Last updated: 2018-07-14

Code version: 2c8172d

library(flashr); library(ggplot2); library(reshape2)

Plot function:

plot_HP = function(title_name, mat, absolute = TRUE){
  p1 = ggplot(data = mat, aes(Var2, Var1, fill = value))+geom_tile(color = "white")+
    scale_fill_gradient2(low = "darkblue", high = "darkred", mid = "white", 
     midpoint = 0, space = "Lab") + labs(title = title_name, y = "samples", x = "variables") +
    # scale_fill_gradient2(low = "white", high = "grey6", mid = "grey9", midpoint = 0.41, limit = c(0,0.82), space = "Lab") + labs(title = title_name, y = "samples", x = "variables") +
    theme_minimal() + theme(legend.position="none",plot.title = element_text(size = 12.9, face = "bold")) 
  p1
}

Model Outline

In flash model, we have \[ Y_{n\times p} = L_{n \times k}F_{p\times k}^{T} + E_{n\times p} \] We could find some patterns of the data Y based on the factors in F. But the patterns depend on the loadings L. We run flash on L again \[ L_{n\times k} = O_{n\times r} A_{k\times r}^{T} + R_{n\times k} \]

From the factors A, we can check the dependence of factors in F.

I simulate Y with 5 conditions (p = 5). Some have equal effect in all conditions; some have equal effect in consition 3, 4 and 5, but stronger effect in condition 1 and 2 (all effects are in the same direction); some have effect only in the last condition.

Summary from the simulation:

From the simulation, we see factors with loadings both positive or both negative, and also see cases where one loading is positive and the other is negative.
Question:

We interprete the factor as a pattern in the data Y. For example, in GTEx data, we say a factor with approximately equal weight for every tissue reflects that many eQTLs have similar effects accross all tissues. I doubt whether our interpretation is correct. The pattern in Y depends on L. If some rows of L have 2 large entries, then those samples depend on 2 factors. The pattern in Y is actually a linear combination of the 2 factors. Therefore, we perform factor analysis on L again. Using the new factors A, we check if there is a linear combination of factors F.

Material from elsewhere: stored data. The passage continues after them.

import Literature.Barriers.CriticalPhenomena.TimarHeavyCriticalClustersProofs
import Literature.Barriers.CriticalPhenomena.TimarFiniteLevelUnionCut
import Literature.Barriers.CriticalPhenomena.TimarNoLightClustersFirstMoment
import HarnessLib

/-!
# Discharge of Timár 2006, Cor. 5.7 (heavy half and as printed) and Cor. 5.6

`Timar2006_notInfinitelyManyHeavyCriticalClusters` (`TimarCriticalNonunimodular.lean`): on a
connected, locally finite, transitive, nonunimodular graph, critical Bernoulli bond percolation
a.s. does not have infinitely many heavy infinite clusters. The printed proof (Á. Timár,
*Percolation on nonunimodular transitive graphs*, Ann. Probab. 34 (2006) 2344–2364, proof of
Cor. 5.7, p. 2361) is: Thm. 5.5 (two heavy clusters have infinite pieces in one connected finite
union of levels) + quasi-transitivity and unimodularity of the level-preserving automorphisms on a
finite union of levels (§2, p. 2347) + the unimodular theorem "infinitely many infinite clusters
⟹ `p_c < 1`" [BLPS 1999]. The whole glue is the tree theorem
`Timar2006_notInfinitelyManyHeavyCriticalClusters_of_finiteLevelUnion`
(`TimarHeavyCriticalClustersProofs.lean`, with `MassTransportPrincipleSubgroup`,
`UnimodularSubgroup`, `TimarLevelComponents`, `TimarHeavyClustersErgodic`); this leaf file feeds
it the discharge of Thm. 5.5 (`Timar2006_finiteLevelUnion_holds`, `TimarFiniteLevelUnionCut.lean`).

With Thm. 4.3 also discharged (`Timar2006_noInfiniteLightClusters_holds`,
`TimarNoLightClustersFirstMoment.lean`), the printed Cor. 5.7
(`Timar2006_notInfinitelyManyCriticalClusters`) follows by
`Timar2006_notInfinitelyManyCriticalClusters_of_theorems`, and Cor. 5.6
(`Timar2006_levelUnion_infinitelyManyClusters`) by
`Timar2006_levelUnion_infinitelyManyClusters_of_finiteLevelUnion`. All three discharges are
one-line applications of landed theorems; nothing new is stated.

## References
* Á. Timár, Ann. Probab. 34 (2006) 2344–2364 (arXiv:math/0702875), Thm. 4.3, Thm. 5.5, Cor. 5.6,
  Cor. 5.7. [Timar2006]
* I. Benjamini, R. Lyons, Y. Peres, O. Schramm, *Critical percolation on any nonamenable group has
  no infinite clusters*, Ann. Probab. 27 (1999) 1347–1356; *Group-invariant percolation on graphs*,
  GAFA 9 (1999) 29–66. [BLPS1999]
* R. Lyons, Y. Peres, *Probability on Trees and Networks*, CUP 2016, Thm. 8.21, Exercise 8.8.
  [LyonsPeres2016]
-/

namespace Literature.Barriers.CriticalPhenomena

/-- DISCHARGE of `Timar2006_notInfinitelyManyHeavyCriticalClusters` — Timár's Cor. 5.7 for heavy
clusters: from Thm. 5.5 (`Timar2006_finiteLevelUnion_holds`) through the proved glue
`Timar2006_notInfinitelyManyHeavyCriticalClusters_of_finiteLevelUnion`.
[cite: Timar2006, Cor. 5.7 (proof, p. 2361) and Thm. 5.5] -/
theorem Timar2006_notInfinitelyManyHeavyCriticalClusters_holds :
    Timar2006_notInfinitelyManyHeavyCriticalClusters :=
  Timar2006_notInfinitelyManyHeavyCriticalClusters_of_finiteLevelUnion
    Timar2006_finiteLevelUnion_holds

/-- DISCHARGE of `Timar2006_notInfinitelyManyCriticalClusters` — Timár's Cor. 5.7 as printed
("at critical probability `p_c` there cannot be infinitely many infinite clusters"): from
Thm. 4.3 (`Timar2006_noInfiniteLightClusters_holds`) and Thm. 5.5
(`Timar2006_finiteLevelUnion_holds`) through `Timar2006_notInfinitelyManyCriticalClusters_of_theorems`.
[cite: Timar2006, Cor. 5.7 (proof, p. 2361)] -/
theorem Timar2006_notInfinitelyManyCriticalClusters_holds :
    Timar2006_notInfinitelyManyCriticalClusters :=
  Timar2006_notInfinitelyManyCriticalClusters_of_theorems
    Timar2006_noInfiniteLightClusters_holds Timar2006_finiteLevelUnion_holds

/-- DISCHARGE of `Timar2006_levelUnion_infinitelyManyClusters` — Timár's Cor. 5.6: from Thm. 5.5
(`Timar2006_finiteLevelUnion_holds`) through the proved
`Timar2006_levelUnion_infinitelyManyClusters_of_finiteLevelUnion`.
[cite: Timar2006, Cor. 5.6 (proof, p. 2360)] -/
theorem Timar2006_levelUnion_infinitelyManyClusters_holds :
    Timar2006_levelUnion_infinitelyManyClusters :=
  Timar2006_levelUnion_infinitelyManyClusters_of_finiteLevelUnion Timar2006_finiteLevelUnion_holds

end Literature.Barriers.CriticalPhenomena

My question is that the actual pattern in Y is still depending on the new loading O. The rows of loading O could also have several large entries, which suggests that the pattern in Y depends on a combination of factors. I don’t have an example for this case yet. So I think we cannot say the factors summarize the patterns in the data.

The pattern in the data depends on loadings, and we don’t have any summary about the loadings.

Simulation

flashdata = function(n, FF, LL, Lsd, err_sd){
  k = ncol(FF)
  p = nrow(FF)
  LLL = matrix(0,0,k)
  for(i in 1:nrow(LL)){
    temp = matrix(rnorm(n * k, sd = Lsd), n, k)
    direction = c(sign(temp[,1]))
    temp2 = direction * abs(temp)
    LLL = rbind(LLL, t(t(temp2) * LL[i,] ))
  }
  Ytrue = LLL %*% t(FF)
  Y = Ytrue + matrix(rnorm(n*nrow(LL)*p, sd = err_sd), n*nrow(LL), p)
  return(list(Y = Y, Ytrue = Ytrue))
}

set.seed(1)
FF = cbind(c(1,1,1,1,1), c(1,1,0,0,0), c(0,0,0,0,1))
LL = rbind(c(1,0,0), c(0,0,1), c(0.3,0.7,0))
data = flashdata(500, FF, LL, 4,0.5)

Flash model (loading opposite sign)

Using greefy+backfit flash method:

f1 = flash(data$Y, greedy = TRUE, backfit = TRUE)

fitting factor/loading 1

fitting factor/loading 2

fitting factor/loading 3

fitting factor/loading 4

ff1 = flash_get_ldf(f1)$f; Loadings1 = flash_get_ldf(f1)$l * flash_get_ldf(f1)$d

The factors are

par(mfrow=c(1,3))
for(i in 1:ncol(ff1)){
  barplot(ff1[,i], main = paste0('Factor ', i, ', pve=', round(flash_get_pve(f1)[i],3)))
}

The factor 1 and 3 reflect the pattern in the simulated data. But for factor 2, we expect they have effect in the same direction. Factor 2 is not a pattern in the data. The real pattern is a combination of factor 1 and 2.

Let’s check the L matrix

melted_Loading = melt(Loadings1)
melted_Loading_zoom = melt(Loadings1[1001:1500,])
p1 = plot_HP('Loading', melted_Loading)
p2 = plot_HP('Loading 1001-1500', melted_Loading_zoom)
gridExtra::grid.arrange(p1,p2, ncol = 2)

The Loadings for the last 500 samples (1001-1500) have opposite sign for factor 1 and 2.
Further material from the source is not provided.